Aug 14th, 2008 |
Bob Parkins, Canadian Government Executive MagazineHaving gone ‘round, social networking comes ‘round
You will no doubt be familiar with the breathless tone to much popular discussion of various social media tools. They’re everything from “transformational” to “revolutionary” and beyond, everywhere from Big Business to Big Government..
There is of course something to that. Wikis are routinely fuelling all manner of leading-edge tech development in most orders of government, and communications managers everywhere are trying to figure out to use these applications to engage their various communities.
Still, a little perspective is in order. Facebook, for example – the best known of today’s social networking brands – has clear roots in Usenet, which attracted hundreds of thousands to cyberspace before flame wars scorched that good earth.
As for the popular deployment of wiki projects, U.S. writer J. Davidson Frame, an astute writer on technology in a public sector setting, finds origins everywhere from ancient Athens to the Oxford English Dictionary. (It was propelled by Wikipedia-like contributions from thousands of volunteers – 3.5 million contributions, as a matter of fact).

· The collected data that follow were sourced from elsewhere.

import Summits.CriticalPhenomena.PercolationContinuityZ3.Theorems.FK.InfiniteVolumeDefs
import HarnessLib

/-!
# FK-continuity transplant, FO-06 (interface half): the hypothesis structure `FKGibbs` — an
# infinite-volume random-cluster measure on `ℤ^d` in the free/wired SANDWICH form of the DLR property

Cell `fk-continuity` (bschramm), row FO-06 seat A (the wave-2 GATING file, registry row FO-06a-1); support file
for the FK-continuity transplant (`--supports stmt-CriticalPhenomena-4575`); builds on p205010 (kernel theorem,
internal audit signed; external expert review pending).  A hypothesis structure and its immediate unfoldings
only (no `sorry`, no named fact, no construction); vocabulary = the cell's `InfiniteVolumeDefs.lean` (seat B:
`liftEdges`, `rcBoxLaw`, `IsBoxLimit`, `rcLimit`) and the tree's `rcMeasure` / `finsetGraph` / `wiredBoundary` /
`edgesIn`.

## What `FKGibbs d p q P` says (Grimmett 2006, Lemma (4.13) with Lemma (4.14)(b), read in infinite volume)

`P` is a probability measure on bond configurations of `ℤ^d`, carried by lattice configurations, such that for
every finite region `Λ ⊆ ℤ^d` (finite vertex set; `E_Λ` = the nearest-neighbour edges with both endpoints in `Λ`,
the tree's `edgesIn (zdGraph d) Λ`), every INCREASING event `A` determined by the edges of `E_Λ`, and every event
`H` determined by a finite set `T` of pairs disjoint from `E_Λ` ("local information outside `Λ`"):

  `φ⁰_{Λ,p,q}(A) · P(H) ≤ P(A ∩ H) ≤ φ¹_{Λ,p,q}(A) · P(H)`,

where `φ⁰_{Λ,p,q}` is the free random-cluster measure of the finite graph `(Λ, E_Λ)` (`rcMeasure … ∅`) and
`φ¹_{Λ,p,q}` the one with the inner vertex boundary `∂Λ` wired (`rcMeasure … (wiredBoundary (zdGraph d) Λ)`),
both read on `ℤ^d` through `liftEdges Λ`.  In words: conditionally on any local information outside `Λ`, the law
of the configuration inside `Λ` lies stochastically between the free and the wired measure of `Λ`.  This is the
domain Markov property (Lemma (4.13): the conditional law given `𝒯_Λ` is a finite-volume measure `φ^ξ_{Λ,p,q}`
with the boundary condition `ξ` induced from outside) COMBINED with the comparison of boundary conditions
(Lemma (4.14)(b): `φ⁰_Λ ≤st φ^ξ_Λ ≤st φ¹_Λ` for `q ≥ 1`) — the form in which exploration arguments of
Kozma–Nitzan type consume the Gibbs structure (cell SCOPING.md §3.6, crux C1: every probe bound is taken under
the worst-case boundary condition compatible with the history).

## Why the sandwich and not the DLR equation (4.30)

The DLR equation proper (Grimmett 2006, Def. (4.29)–(4.30): `P(A | 𝒯_Λ)(ξ) = φ^ξ_{Λ,p,q}(A)` a.s., with `ξ`
the INFINITE outside configuration) does hold for the limit measures `φ^b_{p,q}` (Thm. (4.34)(b)), but its
printed proof goes through Thm. (4.31): almost-sure quasilocality (Lemma (4.39)) plus the 0/1-infinite-cluster
property, i.e. Burton–Keane uniqueness — which in this programme is row FO-08, itself built on FO-06.  The
sandwich, by contrast, passes to the limit `Λ_n ↑ ℤ^d` from the tree's finite-volume theorems
(`rcMeasure_real_inter_cylinder_le_mul_fromEdgeSet(_of_isLowerSet)`, `RandomClusterConditionalDomination.lean`;
transport `RandomClusterEmbedding.lean`) for BOTH limits `φ⁰_{p,q}`, `φ¹_{p,q}` — that discharge,
`IsBoxLimit.fkGibbs`, is the companion file `InfiniteVolumeDLR.lean` (row FO-06a-2) — and it is exactly what the
consumers (FO-10 domain-Markov toolkit, FO-11 continuation principle) need.  Sharper lower bounds crediting the
wiring FORCED by the history (C1's `φ^{0, C(h) wired}_{F(h)}`) are FO-10 theorems over `IsBoxLimit` (finite-volume
side: `RandomClusterExploredWiring.lean`), not fields.  Finite energy (Thm. (3.1) eq. (3.3) / (4.17)(b)) is the
sandwich for the one-edge region; translation invariance, positive association and insertion/deletion tolerance
of `φ^b_{p,q}` are seat B's theorems about `IsBoxLimit` (`InfiniteVolume{Invariance,FKG,FiniteEnergy}.lean`);
ergodicity is `InfiniteVolumeErgodic.lean` (row FO-06a-3).  None of them is a field here (coordinator ruling
2026-08-20T23:58Z: FO-08 types against the four fields of the tree's `IsInsertionTolerantErgodic` directly).

Posit-interface rule: a consumer taking `(hG : FKGibbs d p q P)` is conditional on `IsBoxLimit.fkGibbs` (and on
the existence theorem `isBoxLimit_rcLimit`, seat B) until those land, and says so.

## References

* G. Grimmett, *The Random-Cluster Model*, Springer 2006: §4.2 (4.11)–(4.13), Lemma (4.13), Lemma (4.14)(b); §4.3
  Thm. (4.17), Thm. (4.19), (4.21); §4.4 Def. (4.29)–(4.30), Thm. (4.31), Thm. (4.34), Lemma (4.39). [Grimmett2006]
-/

noncomputable section

open MeasureTheory Set Filter
open scoped Topology ENNReal

namespace Summit.CriticalPhenomena.PercolationContinuityZ3.Theorems.FK

open Literature.Probability.Percolation Literature.Probability.LatticeModels

variable {d : ℕ}

/-! ### The free / wired laws of a finite region, read on `ℤ^d` -/

section RegionLaws

variable (d)

/-- `φ⁰_{Λ,p,q}(A)`: the FREE random-cluster measure of the finite region `(Λ, E_Λ)` of `ℤ^d` (no wired vertex)
of the pull-back of the `ℤ^d`-event `A` along `liftEdges Λ`. [cite: Grimmett2006, §4.2 (4.11)–(4.12), ξ = 0] -/
def regionFreeReal (p q : ℝ) (Λ : Finset (Site d)) (A : Set (BondConfig (Site d))) : ℝ :=
  (rcMeasure (finsetGraph (zdGraph d) Λ) p q ∅).real (liftEdges Λ ⁻¹' A)

/-- `φ¹_{Λ,p,q}(A)`: the WIRED random-cluster measure of the finite region `(Λ, E_Λ)` of `ℤ^d` (inner vertex
boundary `∂Λ` wired into one cluster) of the pull-back of the `ℤ^d`-event `A` along `liftEdges Λ`.
[cite: Grimmett2006, §4.2 (4.11)–(4.12), ξ = 1] -/
def regionWiredReal (p q : ℝ) (Λ : Finset (Site d)) (A : Set (BondConfig (Site d))) : ℝ :=
  (rcMeasure (finsetGraph (zdGraph d) Λ) p q (wiredBoundary (zdGraph d) Λ)).real (liftEdges Λ ⁻¹' A)

variable {d}

/-- On a box the free region law is the free box law of `InfiniteVolumeDefs` (`b = false`).
[cite: Grimmett2006, §4.2 (4.11)–(4.12)] -/
theorem regionFreeReal_box (p q : ℝ) (n : ℕ) {A : Set (BondConfig (Site d))} (hA : MeasurableSet A) :
    regionFreeReal d p q (box d n) A = (rcBoxLaw d false p q n).real A := by
  rw [regionFreeReal, rcBoxLaw, rcBoxMeasure_false, map_measureReal_apply (measurable_of_finite _) hA]

/-- On a box the wired region law is the wired box law of `InfiniteVolumeDefs` (`b = true`).
[cite: Grimmett2006, §4.2 (4.11)–(4.12)] -/
theorem regionWiredReal_box (p q : ℝ) (n : ℕ) {A : Set (BondConfig (Site d))} (hA : MeasurableSet A) :
    regionWiredReal d p q (box d n) A = (rcBoxLaw d true p q n).real A := by
  rw [regionWiredReal, rcBoxLaw, rcBoxMeasure_true, map_measureReal_apply (measurable_of_finite _) hA]

/-- `0 ≤ φ⁰_{Λ,p,q}(A)`. [cite: Grimmett2006, §4.2] -/
theorem regionFreeReal_nonneg (p q : ℝ) (Λ : Finset (Site d)) (A : Set (BondConfig (Site d))) :
    0 ≤ regionFreeReal d p q Λ A := measureReal_nonneg

/-- `φ¹_{Λ,p,q}(A) ≤ 1` for `0 ≤ p ≤ 1`, `0 < q`. [cite: Grimmett2006, §4.2 (4.12)] -/
theorem regionWiredReal_le_one {p q : ℝ} (hp : p ∈ Set.Icc (0 : ℝ) 1) (hq : 0 < q) (Λ : Finset (Site d))
    (A : Set (BondConfig (Site d))) : regionWiredReal d p q Λ A ≤ 1 := by
  haveI := isProbabilityMeasure_rcMeasure (finsetGraph (zdGraph d) Λ) hp hq (wiredBoundary (zdGraph d) Λ)
  exact measureReal_le_one

end RegionLaws

/-! ### The interface -/

/-- **`FKGibbs d p q P`: an infinite-volume random-cluster measure on `ℤ^d` with parameters `p, q`, in the
free/wired sandwich form of the DLR property** (hypothesis structure).  `P` is a probability measure on bond
configurations of `ℤ^d`, carried by lattice configurations, and for every finite region `Λ`, every increasing event
`A` determined by `E_Λ = edgesIn (zdGraph d) Λ`, and every event `H` determined by a finite set `T` of pairs
disjoint from `E_Λ`: `φ⁰_{Λ,p,q}(A) · P(H) ≤ P(A ∩ H) ≤ φ¹_{Λ,p,q}(A) · P(H)` (Grimmett 2006, Lemma (4.13):
the conditional law on `E_Λ` given `𝒯_Λ` is a finite-volume random-cluster measure with induced boundary
condition; Lemma (4.14)(b): every such measure lies stochastically between the free and the wired one, `q ≥ 1`).
Satisfied by both limit measures `φ⁰_{p,q}`, `φ¹_{p,q}` for `p ∈ [0,1]`, `q ≥ 1` (companion file
`InfiniteVolumeDLR.lean`, theorem `IsBoxLimit.fkGibbs`); the DLR equation (4.30) itself is not a field (see the
module docstring). [cite: Grimmett2006, Lemma (4.13) and Lemma (4.14)(b); Thm. (4.19)(c) (4.21)] -/
structure FKGibbs (d : ℕ) (p q : ℝ) (P : Measure (BondConfig (Site d))) : Prop where
  /-- `P` is a probability measure. -/
  isProbabilityMeasure : IsProbabilityMeasure P
  /-- `P`-a.s. only nearest-neighbour bonds of `ℤ^d` are open. -/
  ae_subset_edgeSet : ∀ᵐ ω ∂P, ω ⊆ (zdGraph d).edgeSet
  /-- Lower sandwich: given local information `H` outside `E_Λ`, an increasing `E_Λ`-event is at least as likely
  as under the FREE measure of `Λ`. -/
  free_mul_le : ∀ (Λ : Finset (Site d)) ⦃A H : Set (BondConfig (Site d))⦄ (T : Finset (Sym2 (Site d))),
    IsUpperSet A → DeterminedBy A ↑(edgesIn (zdGraph d) Λ) →
    Disjoint (↑T : Set (Sym2 (Site d))) ↑(edgesIn (zdGraph d) Λ) → DeterminedBy H ↑T →
    regionFreeReal d p q Λ A * P.real H ≤ P.real (A ∩ H)
  /-- Upper sandwich: … and at most as likely as under the WIRED measure of `Λ` (`∂Λ` wired). -/
  le_wired_mul : ∀ (Λ : Finset (Site d)) ⦃A H : Set (BondConfig (Site d))⦄ (T : Finset (Sym2 (Site d))),
    IsUpperSet A → DeterminedBy A ↑(edgesIn (zdGraph d) Λ) →
    Disjoint (↑T : Set (Sym2 (Site d))) ↑(edgesIn (zdGraph d) Λ) → DeterminedBy H ↑T →
    P.real (A ∩ H) ≤ regionWiredReal d p q Λ A * P.real H

namespace FKGibbs

variable {p q : ℝ} {P : Measure (BondConfig (Site d))}

/-- Unconditioned lower bound (`H = univ`): an increasing `E_Λ`-event is at least as likely under `P` as under the
free measure of `Λ` (Grimmett 2006, (4.21) with `b = 0` / (4.24)). [cite: Grimmett2006, Thm. (4.19)(c) (4.21)] -/
theorem regionFreeReal_le (hP : FKGibbs d p q P) (Λ : Finset (Site d)) {A : Set (BondConfig (Site d))}
    (hA : IsUpperSet A) (hAΛ : DeterminedBy A ↑(edgesIn (zdGraph d) Λ)) : regionFreeReal d p q Λ A ≤ P.real A := by
  haveI := hP.isProbabilityMeasure
  have h := hP.free_mul_le Λ (H := Set.univ) ∅ hA hAΛ (by simp) ((determinedBy_iff _ _).2 fun _ _ _ => Iff.rfl)
  simpa using h

/-- Unconditioned upper bound (`H = univ`): an increasing `E_Λ`-event is at most as likely under `P` as under the
wired measure of `Λ` (Grimmett 2006, (4.21) with `b = 1`). [cite: Grimmett2006, Thm. (4.19)(c) (4.21)] -/
theorem le_regionWiredReal (hP : FKGibbs d p q P) (Λ : Finset (Site d)) {A : Set (BondConfig (Site d))}
    (hA : IsUpperSet A) (hAΛ : DeterminedBy A ↑(edgesIn (zdGraph d) Λ)) : P.real A ≤ regionWiredReal d p q Λ A := by
  haveI := hP.isProbabilityMeasure
  have h := hP.le_wired_mul Λ (H := Set.univ) ∅ hA hAΛ (by simp) ((determinedBy_iff _ _).2 fun _ _ _ => Iff.rfl)
  simpa using h

/-- Conditional form of the lower sandwich: `φ⁰_{Λ,p,q}(A) ≤ P(A | H) = P(A ∩ H) / P(H)` for `P(H) > 0`.
[cite: Grimmett2006, Lemma (4.13) and Lemma (4.14)(b)] -/
theorem regionFreeReal_le_cond (hP : FKGibbs d p q P) (Λ : Finset (Site d)) {A H : Set (BondConfig (Site d))}
    (T : Finset (Sym2 (Site d))) (hA : IsUpperSet A) (hAΛ : DeterminedBy A ↑(edgesIn (zdGraph d) Λ))
    (hT : Disjoint (↑T : Set (Sym2 (Site d))) ↑(edgesIn (zdGraph d) Λ)) (hH : DeterminedBy H ↑T)
    (hH0 : 0 < P.real H) : regionFreeReal d p q Λ A ≤ P.real (A ∩ H) / P.real H := by
  rw [le_div_iff₀ hH0]
  exact hP.free_mul_le Λ T hA hAΛ hT hH

/-- Conditional form of the upper sandwich: `P(A | H) = P(A ∩ H) / P(H) ≤ φ¹_{Λ,p,q}(A)` for `P(H) > 0`.
[cite: Grimmett2006, Lemma (4.13) and Lemma (4.14)(b)] -/
theorem cond_le_regionWiredReal (hP : FKGibbs d p q P) (Λ : Finset (Site d)) {A H : Set (BondConfig (Site d))}
    (T : Finset (Sym2 (Site d))) (hA : IsUpperSet A) (hAΛ : DeterminedBy A ↑(edgesIn (zdGraph d) Λ))
    (hT : Disjoint (↑T : Set (Sym2 (Site d))) ↑(edgesIn (zdGraph d) Λ)) (hH : DeterminedBy H ↑T)
    (hH0 : 0 < P.real H) : P.real (A ∩ H) / P.real H ≤ regionWiredReal d p q Λ A := by
  rw [div_le_iff₀ hH0]
  exact hP.le_wired_mul Λ T hA hAΛ hT hH

/-- Decreasing events: the sandwich REVERSES — given local information outside, a decreasing `E_Λ`-event is at
most as likely as under the FREE measure of `Λ` (complement of the lower sandwich). [cite: Grimmett2006, Lemma (4.14)(b)] -/
theorem le_free_mul_of_isLowerSet (hP : FKGibbs d p q P) (hp : p ∈ Set.Icc (0 : ℝ) 1) (hq : 0 < q)
    (Λ : Finset (Site d)) {D H : Set (BondConfig (Site d))} (T : Finset (Sym2 (Site d))) (hD : IsLowerSet D)
    (hDΛ : DeterminedBy D ↑(edgesIn (zdGraph d) Λ)) (hDm : MeasurableSet D)
    (hT : Disjoint (↑T : Set (Sym2 (Site d))) ↑(edgesIn (zdGraph d) Λ)) (hH : DeterminedBy H ↑T) :
    P.real (D ∩ H) ≤ regionFreeReal d p q Λ D * P.real H := by
  haveI := hP.isProbabilityMeasure
  haveI := isProbabilityMeasure_rcMeasure (finsetGraph (zdGraph d) Λ) hp hq (∅ : Set ↥Λ)
  -- the complement `Dᶜ` is increasing and determined by `E_Λ`
  have hDc : IsUpperSet Dᶜ := hD.compl
  have hDcΛ : DeterminedBy Dᶜ ↑(edgesIn (zdGraph d) Λ) := by
    rw [determinedBy_iff] at hDΛ ⊢
    exact fun ω ω' h => not_congr (hDΛ ω ω' h)
  have h := hP.free_mul_le Λ T hDc hDcΛ hT hH
  -- `P(Dᶜ ∩ H) = P(H) - P(D ∩ H)` and `φ⁰(Dᶜ) = 1 - φ⁰(D)`
  have h1 : P.real (Dᶜ ∩ H) = P.real H - P.real (D ∩ H) := by
    have h0 : P.real (H ∩ D) + P.real (H \ D) = P.real H := measureReal_inter_add_sdiff (s := H) hDm
    rw [Set.sdiff_eq_compl_inter, Set.inter_comm H D] at h0
    linarith
  have h2 : regionFreeReal d p q Λ Dᶜ = 1 - regionFreeReal d p q Λ D := by
    rw [regionFreeReal, regionFreeReal, Set.preimage_compl, measureReal_compl]
    · simp
    · exact measurableSet_preimage (measurable_of_finite _) hDm
  rw [h1, h2] at h
  nlinarith [h, measureReal_nonneg (μ := P) (s := H)]

end FKGibbs

end Summit.CriticalPhenomena.PercolationContinuityZ3.Theorems.FK

end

Frame notes those and other parallels for the U.S. newsletter NextGov and then takes it up a notch:
“When thinking about introducing social networking concepts into government, perhaps the most interesting question is: How far can we go in this direction? Obviously, we face Constitutional constraints on how we govern the USA. But this shouldn’t stop us from raising intriguing thought questions: Can self-regulating social networks replace Congress and the President? In creating regulations, does it make sense to develop them in the same way that Wikipedia entries are created? Should policies be created by communities of interest comprised of people who are most heavily affected by them?
“Given the growing force of social networks, it is time to start – in the words of Herman Kahn – thinking about the unthinkable.”
Transformational indeed, you could say.